Andreagiovanni Reina - Centre for the Advanced Study of Collective Behaviour

Collective foraging with minimalist agents

How groups of cooperative foragers can achieve efficient and robust collective foraging is of interest both to biologists studying social insects and engineers designing swarm robotics systems. Of particular interest are distance-quality trade-offs and swarm-size-dependent foraging strategies. In engineering, large swarms of simple autonomous robots can be employed to find objects clustered at random locations, and transport them to a central depot. This solution offers system parallelisation through concurrent environment exploration and object collection by several robots, but it also introduces the challenge of robot coordination. Inspired by ants' foraging behaviour, we successfully tackle robot swarm coordination through indirect stigmergic communication in the form of virtual pheromone trails. We design and implement a robot swarm composed of up to 200 Kilobots (see video below) using the recent technology Augmented Reality for Kilobots (ARK) developed at Sheffield Robotics (Reina et al., RA-L 2017). Using pheromone trails, our memoryless robots rediscover object sources that have been located previously. The emerging collective dynamics show a throughput inversely proportional to the source distance. We assume environments with multiple sources, each providing objects of different qualities, and we investigate how the robot swarm balances the quality-distance trade-off by using quality-sensitive pheromone trails. To our knowledge this works represents the largest robotic experiment in stigmergic foraging, and is the first complete demonstration of ARK, showcasing the set of unique functionalities it provides.

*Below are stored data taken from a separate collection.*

/-- ★★★ **R4-FIBRE FROM POINTWISE LOOP-SUM GUARDS** (for the flux sector in standard form, ★w5-20520 g8's located corner-avoidance): if `3·|loopSum (linAvgIter s a) c i| < 1` for every
level `s < K − n`, every level-`(s+1)` bond `c` and every loop index `i`, and `linAvgIter (K−n) a (ĉ) = θ c`, then `U_a ∈ fibre F ℰp n K h V_θ` — NO curl hypothesis.
[cite: Balaban1987RG1, (0.4)+(0.11) p.253; Balaban1985Variational, (2) p.278] -/
theorem diag_mem_fibre_diag_of_loopSum_T3 (h : n ≤ K) (a : PBond (F.P K) 0 → ℝ) (θ : PBond (F.P n) 0 → ℝ)
    (hloop : ∀ s, s < K - n → ∀ (c : PBond (F.P K) (s + 1)) (i : Idx (F.P K)), 3 * |loopSum (linAvgIter s a) c i| < 1)
    (hθ : ∀ c : PBond (F.P n) 0, linAvgIter (K - n) a (bondShift (sites_eq F n K h) c) = θ c) :
    gexpAt (suGroupModel 2) I_smul_sigma3_mem_lie a ∈ fibre F ℰp n K h (gexpAt (suGroupModel 2) I_smul_sigma3_mem_lie θ) := by
  refine gexpAt_mem_fibre_gexpAt_of_loopSum_lt F I_smul_sigma3_mem_lie h a (fun s hs c i => ?_) θ hθ
  rw [norm_I_smul_sigma3, mul_one, deltaSU_fin_two, min_eq_left (by have := Real.log_two_gt_d9; norm_num at this ⊢; linarith)]
  have := hloop s hs c i
  linarith

end T3

end Summit.QuantumFields.YangMills.Theorems.Prop7SymCentreAbelianFibre

end
import Literature.NumberTheory.Rogawski1990.ArchBouazizTwoChartLeaves                 -- ★ p851404 (this seat): (JH-A) `exists_twoChart_placeLeaves_stOrbFamH_model`, `stOrbFamH_eq_model_of_regS_identity`; brings ★ p850992, ★ (T-CONGR)
import Literature.NumberTheory.Automorphic.ArchEndoscopicChartOrbUnfoldLeavesGivenPos    -- ★ (this seat): `exists_pos_archRH_mul_chartOrbH_eq_of_placeLeaves_of_isHaarMeasure` (`0 < K₀`), `exists_smul_map_descConj_quotientMeasure_of_eq` via ★ p851388
import HarnessLib

/-!
# (JH-A-pos) TWO-CHART LEAVES WITH POSITIVE CONSTANTS `K₀, K₀′ > 0` — ★ (JH-A) `exists_twoChart_placeLeaves_stOrbFamH_model` verbatim plus `0 < K₀ ∧ 0 < K₀′` first
# (L3′ forward half (J)-H: the jump constant `jcH S w₀ ≠ 0`; Varadarajan 1989 §6.4, Shelstad 1979 §4, Bouaziz 1994 §3.1, Folland 1995 §2.6)

Topic `NumberTheory/Rogawski1990`; namespace `Literature.NumberTheory.Rogawski1990`.  THEOREMS ONLY (no `def`, no instance, no axiom, no `sorry`).  Cell `pub/hodgecm-mathlib`,
crux H413 (`stmt-HodgeConjecture-24833`), line LH3 (closer stub `stub_N9`, DIRECT ROAD), organ L3′ forward half (J)-H, brick **(JH-A-pos)** (ask of the final payer
LH3-p03 (g6) 12:24:03Z: ★ (JH-asm) `exists_jumpConst_stOrbFamH_of_twoChartDescent` takes `hK₁ : K₁ ≠ 0`, `hK₂ : K₂ ≠ 0` with `K₁ := I·K₀`, `K₂ := K₀′·Ch`, so the two-chart
package must say `K₀, K₀′ ≠ 0`; ★ (JH-A) forgot to).  Author LH10-p02 (g7).  Count-neutral.

WHAT.  **`exists_twoChart_placeLeaves_stOrbFamH_model_pos (hw₀ : w₀ ∉ S) : ∃ νw hνH hνR K₀ K₀′ Λw Λw′ Zw Zw′ C′, 0 < K₀ ∧ 0 < K₀′ ∧ ‹★ (JH-A)'s body verbatim›`** — the same
construction as ★ (JH-A) (the `S`-leaves of ★ `exists_placeLeaf_explicit` at every place, the split leaf at `w₀` of the chart `insert w₀ S`, the leaf identities off `w₀` transported
by ★ `exists_smul_map_descConj_quotientMeasure_of_eq`), run through the POSITIVE assembly ★ `exists_pos_archRH_mul_chartOrbH_eq_of_placeLeaves_of_isHaarMeasure` with the
leaf scalars `C_w ≠ 0` (★ `exists_placeLeaf_explicit`) and `κ_w · C_w ≠ 0`.
HONEST LABEL: HC_CM is proved only modulo the 7 printed citations (2 remaining: hLiu418 = stmt-HodgeConjecture-24832, h413 = stmt-HodgeConjecture-24833) until rung 0 closes;
measure-theoretic bookkeeping for the (J)-H jump, pays nothing by itself.

## References
* [Varadarajan1989] V. S. Varadarajan, *An Introduction to Harmonic Analysis on Semisimple Lie Groups* (1989), §6.4 Lemma 21, Thm 23.
* [Shelstad1979] D. Shelstad, *Characters and inner forms of a quasi-split group over ℝ*, Compositio Math. 39 (1979), §4 pp. 22–25.
* [Bouaziz1994IntegralesOrbitales] A. Bouaziz, *Intégrales orbitales sur les algèbres de Lie réductives*, Invent. Math. 115 (1994), §3.1 p. 579; §6.2 p. 591.
* [Folland1995] G. B. Folland, *A Course in Abstract Harmonic Analysis* (1995), §2.6 (2.52); [DeitmarEchterhoff2014] Thm. 1.5.3; [Rogawski1990] §4.1 (4.1.1) p. 39, §8.2 pp. 119–122.
-/

set_option autoImplicit false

Our results are of potential interest to both swarm engineers and behavioural ecologists, in that they demonstrate the sufficiency of very simple individual agents to generate sophisticated collective behaviour, as well as its scaleability, and reproduce empirically observed or theoretically predicted patterns. These studies follow previous work that used swarm robotics as a useful tool in advancing the understanding of biological systems.

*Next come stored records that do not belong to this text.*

import Mathlib
import Summits.KontsevichZagierPeriods.Zeta5Search.ClusterValuation
import Summits.KontsevichZagierPeriods.Zeta5Search.DenomLaw.ThresholdModelBridgeClassExp

/-!
# ζ(5) search — DENOM-LAW: the threshold model, PART III (bridge to the tree's `R_b`), part C: octave shifts and tree examples

Cell `pub-zeta5`, track DENOM-LAW (K1 typing order item (1), «ThresholdModel port»): denom-engine-d2 g13's kernel-checked scratch module
`denom-law/engine-d2/g13/lean/LevelCensusBridge.lean` PART III (THRESHOLD-X5) filed VERBATIM in three parts (≤ 400 lines each; docstrings added
where the scratch file had none) by denom-prover-d1 g5.  Part C of 3.
HONEST FRAMING: systematic search; MODEL/structure side — elementary integer arithmetic identifying the tree's `netExp`/`classSet`/`classExp`/`CentreIn` with the level census; nothing about ζ(5); no γ; no irrationality claim; records in print UNMOVED.
The mathematical header of PART III is the second module docstring of part A (`ThresholdModelBridge.lean`).
-/

namespace Summit.KontsevichZagierPeriods.Zeta5Search.DenomLaw.ThresholdModel.Rho

section TreeBridge

open Summit.KontsevichZagierPeriods.Zeta5Search.ClusterValuation (blockCount netExp classSet classExp CentreIn classPoleCount)
open Summit.KontsevichZagierPeriods.Zeta5Search.BigPrime (block)

section Octave
variable {b : ℕ → ℤ} {p : ℕ} {m k : ℤ}

/-- the octave shift `σ_k` of a tree cell: `b₀ ↦ b₀ + 3kp`, `b_j ↦ b_j + kp` (`m ↦ m + k`). -/
def octShift (b : ℕ → ℤ) (p k : ℤ) : ℕ → ℤ := fun i => if i = 0 then b 0 + 3 * (k * p) else b i + k * p

/-- `octShift` moves `b₀` by `3kp`. -/
theorem octShift_zero (b : ℕ → ℤ) (p k : ℤ) : octShift b p k 0 = b 0 + 3 * (k * p) := if_pos rfl

/-- `octShift` moves every lower parameter by `kp`. -/
theorem lowerB_octShift (b : ℕ → ℤ) (p k : ℤ) : lowerB (octShift b p k) = fun j => lowerB b j + k * p := by
  funext j; simp only [lowerB, octShift, if_neg (Nat.succ_ne_zero _)]

/-- `ρ` is `σ`-invariant. -/
theorem rhob_octShift (b : ℕ → ℤ) (p m k : ℤ) :
    rhob p (m + k) (octShift b p k 0) (lowerB (octShift b p k)) = rhob p m (b 0) (lowerB b) := by
  rw [lowerB_octShift, octShift_zero]; funext j; unfold rhob; ring

/-- `R₀` is `σ`-invariant. -/
theorem R0b_octShift (b : ℕ → ℤ) (p m k : ℤ) : R0b p (m + k) (octShift b p k 0) = R0b p m (b 0) := by
  rw [octShift_zero]; unfold R0b; ring

/-- the class offset of a residue is `σ`-invariant. -/
theorem uOf_octShift (b : ℕ → ℤ) (p m k x : ℤ) : uOf p (m + k) (octShift b p k 0) x = uOf p m (b 0) x := by
  rw [octShift_zero]; unfold uOf
  rw [show 2 * x - (b 0 + 3 * (k * p)) + 3 * (p * (m + k)) - p = 2 * x - b 0 + 3 * (p * m) - p by ring]

/-- **OCTAVE SHIFT LAW**: `E_x(σ_k b) = E_x(b) − 4k` for the SAME residue `x` (level box at octave `m`, `m + k ≥ 1`, `p` odd). -/
theorem classExp_octShift (h : LevelBox (p : ℤ) (R0b p m (b 0)) (rhob p m (b 0) (lowerB b))) (hm : 1 ≤ m)
    (hmk : 1 ≤ m + k) (hp2 : (p : ℤ) % 2 = 1) (x : ℕ) :
    classExp (octShift b p k) p x = classExp b p x - 4 * k := by
  have h' : LevelBox (p : ℤ) (R0b p (m + k) (octShift b p k 0)) (rhob p (m + k) (octShift b p k 0) (lowerB (octShift b p k))) := by
    rw [rhob_octShift, R0b_octShift]; exact h
  rw [classExp_eq_uOf h' hmk hp2 x, classExp_eq_uOf h hm hp2 x, rhob_octShift, R0b_octShift, uOf_octShift]
  ring

end Octave

/-! ### Kernel examples on the standing (1,11) cell `(28; 10,9,9,8,7,7,7)` as a TREE cell -/

section TreeExamples

/-- the (1,11) cell of Parts I/II (`exB`, `exRho`) as a tree cell `b : ℕ → ℤ`. -/
def exCell : ℕ → ℤ := fun i => [28, 10, 9, 9, 8, 7, 7, 7].getD i 0

/-- its ρ at `(m,p) = (1,11)` is Part I's `exRho` read through `lowerB`, and `R₀ = 17`. -/
example : rhob 11 1 (exCell 0) (lowerB exCell) = ![8, 10, 10, 12, 14, 14, 14] ∧ R0b 11 1 (exCell 0) = 17 := by
  refine ⟨?_, by decide⟩; funext j; fin_cases j <;> decide

/-- class `u = 1` ↔ residue `x = 8` (`t(0,1) = 9`, `t(1,1) = 20`: positions 8, 19); class `u = 11 = p` (self-mirror;
`b₀ = 28` even, `m = 1` odd: `d(1,11) = 0`, the merged even centre at position 14 = b₀/2) ↔ residue `x = 3`
(`t(ℓ,11) = 4 + 11ℓ`: positions 3, 14, 25). -/
example : uOf 11 1 28 8 = 1 ∧ uOf 11 1 28 3 = 11 ∧ tOf 11 1 28 0 1 = 9 ∧ tOf 11 1 28 1 1 = 20 ∧
    tOf 11 1 28 0 11 = 4 ∧ tOf 11 1 28 1 11 = 15 ∧ tOf 11 1 28 2 11 = 26 := by decide

/-- the tree's `netExp` along the class of `x = 8` (positions 8, 19): pole orders 3 and 5 (Part II's kernel example: class
`u = 1` lies in `4 = 7 − L` blocks at level 0, in 6 at level 1); along `x = 3` (positions 3, 14, 25 = levels 0, 1, 2 of
the class `u = 11`): `+1, −6+1, +1` — two uncancelled numerator ZEROS (`ord = −1`: the pole-frame level 0 carries excess
`6 − (−1) = 7 = L(11)`, the level `2 = 3m−1` is the `n₊` zero) and all seven blocks plus the merged even centre at 14. -/
example : netExp exCell 8 = -3 ∧ netExp exCell 19 = -5 ∧ netExp exCell 3 = 1 ∧ netExp exCell 14 = -5 ∧
    netExp exCell 25 = 1 := by decide

/-- **`E_x` by the tree's definition vs the formula**: `classExp exCell 11 8 = −8 = scoreA(1) − 12` (`δ_A(1) = 4`, no centre)
and `classExp exCell 11 3 = −3 = scoreA(11) − 12` (`δ_A(11) = L + n₊ = 7 + 1 = 8`, centre unit 1). -/
example : classExp exCell 11 8 = -8 ∧ scoreA 11 17 ![8, 10, 10, 12, 14, 14, 14] 1 = 4 ∧
    classExp exCell 11 3 = -3 ∧ scoreA 11 17 ![8, 10, 10, 12, 14, 14, 14] 11 = 9 := by decide

end TreeExamples

end TreeBridge

end Summit.KontsevichZagierPeriods.Zeta5Search.DenomLaw.ThresholdModel.Rho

Through ARK (Reina et al., RA-L 2017), we tested pheromone-based collective foraging in a swarm of Kilobots. The left picture shows a 50 real Kilobots experiment with the virtual environment superimposed on the image. The robots are tasked to collect resources from source areas at unknown locations. In the left picture, there are two circular source areas, one red (bottom- left) and one yellow (top-right) placed at 1m and 0.6m, respectively, from the central (blue) depot. The robots deposit and follow virtual pheromone (light-blue shades) which they employ as a form of collective memory. The right panel shows the comparison between the optimal foraging model (density map) and the robot swarm performance (symbols). For certain parameterisation, the robot swarm approximates the optimal strategy despite its extreme simplicity (Talamali et al., Swarm Intl. 2020).

M.S. Talamali, T. Bose, M. Haire, X. Xu, J.A.R. Marshall, A. Reina. Sophisticated Collective Foraging with Minimalist Agents: A Swarm Robotics Test. Swarm Intelligence 14(1):in press, 2020.
A. Font Llenas, M.S. Talamali, X. Xu, J.A.R. Marshall, A. Reina. Quality-sensitive foraging by a robot swarm through virtual pheromone trails. In Proceedings of 11th International Conference on Swarm Intelligence (ANTS), LNCS 11172: 135--149. Springer, Cham, 2018.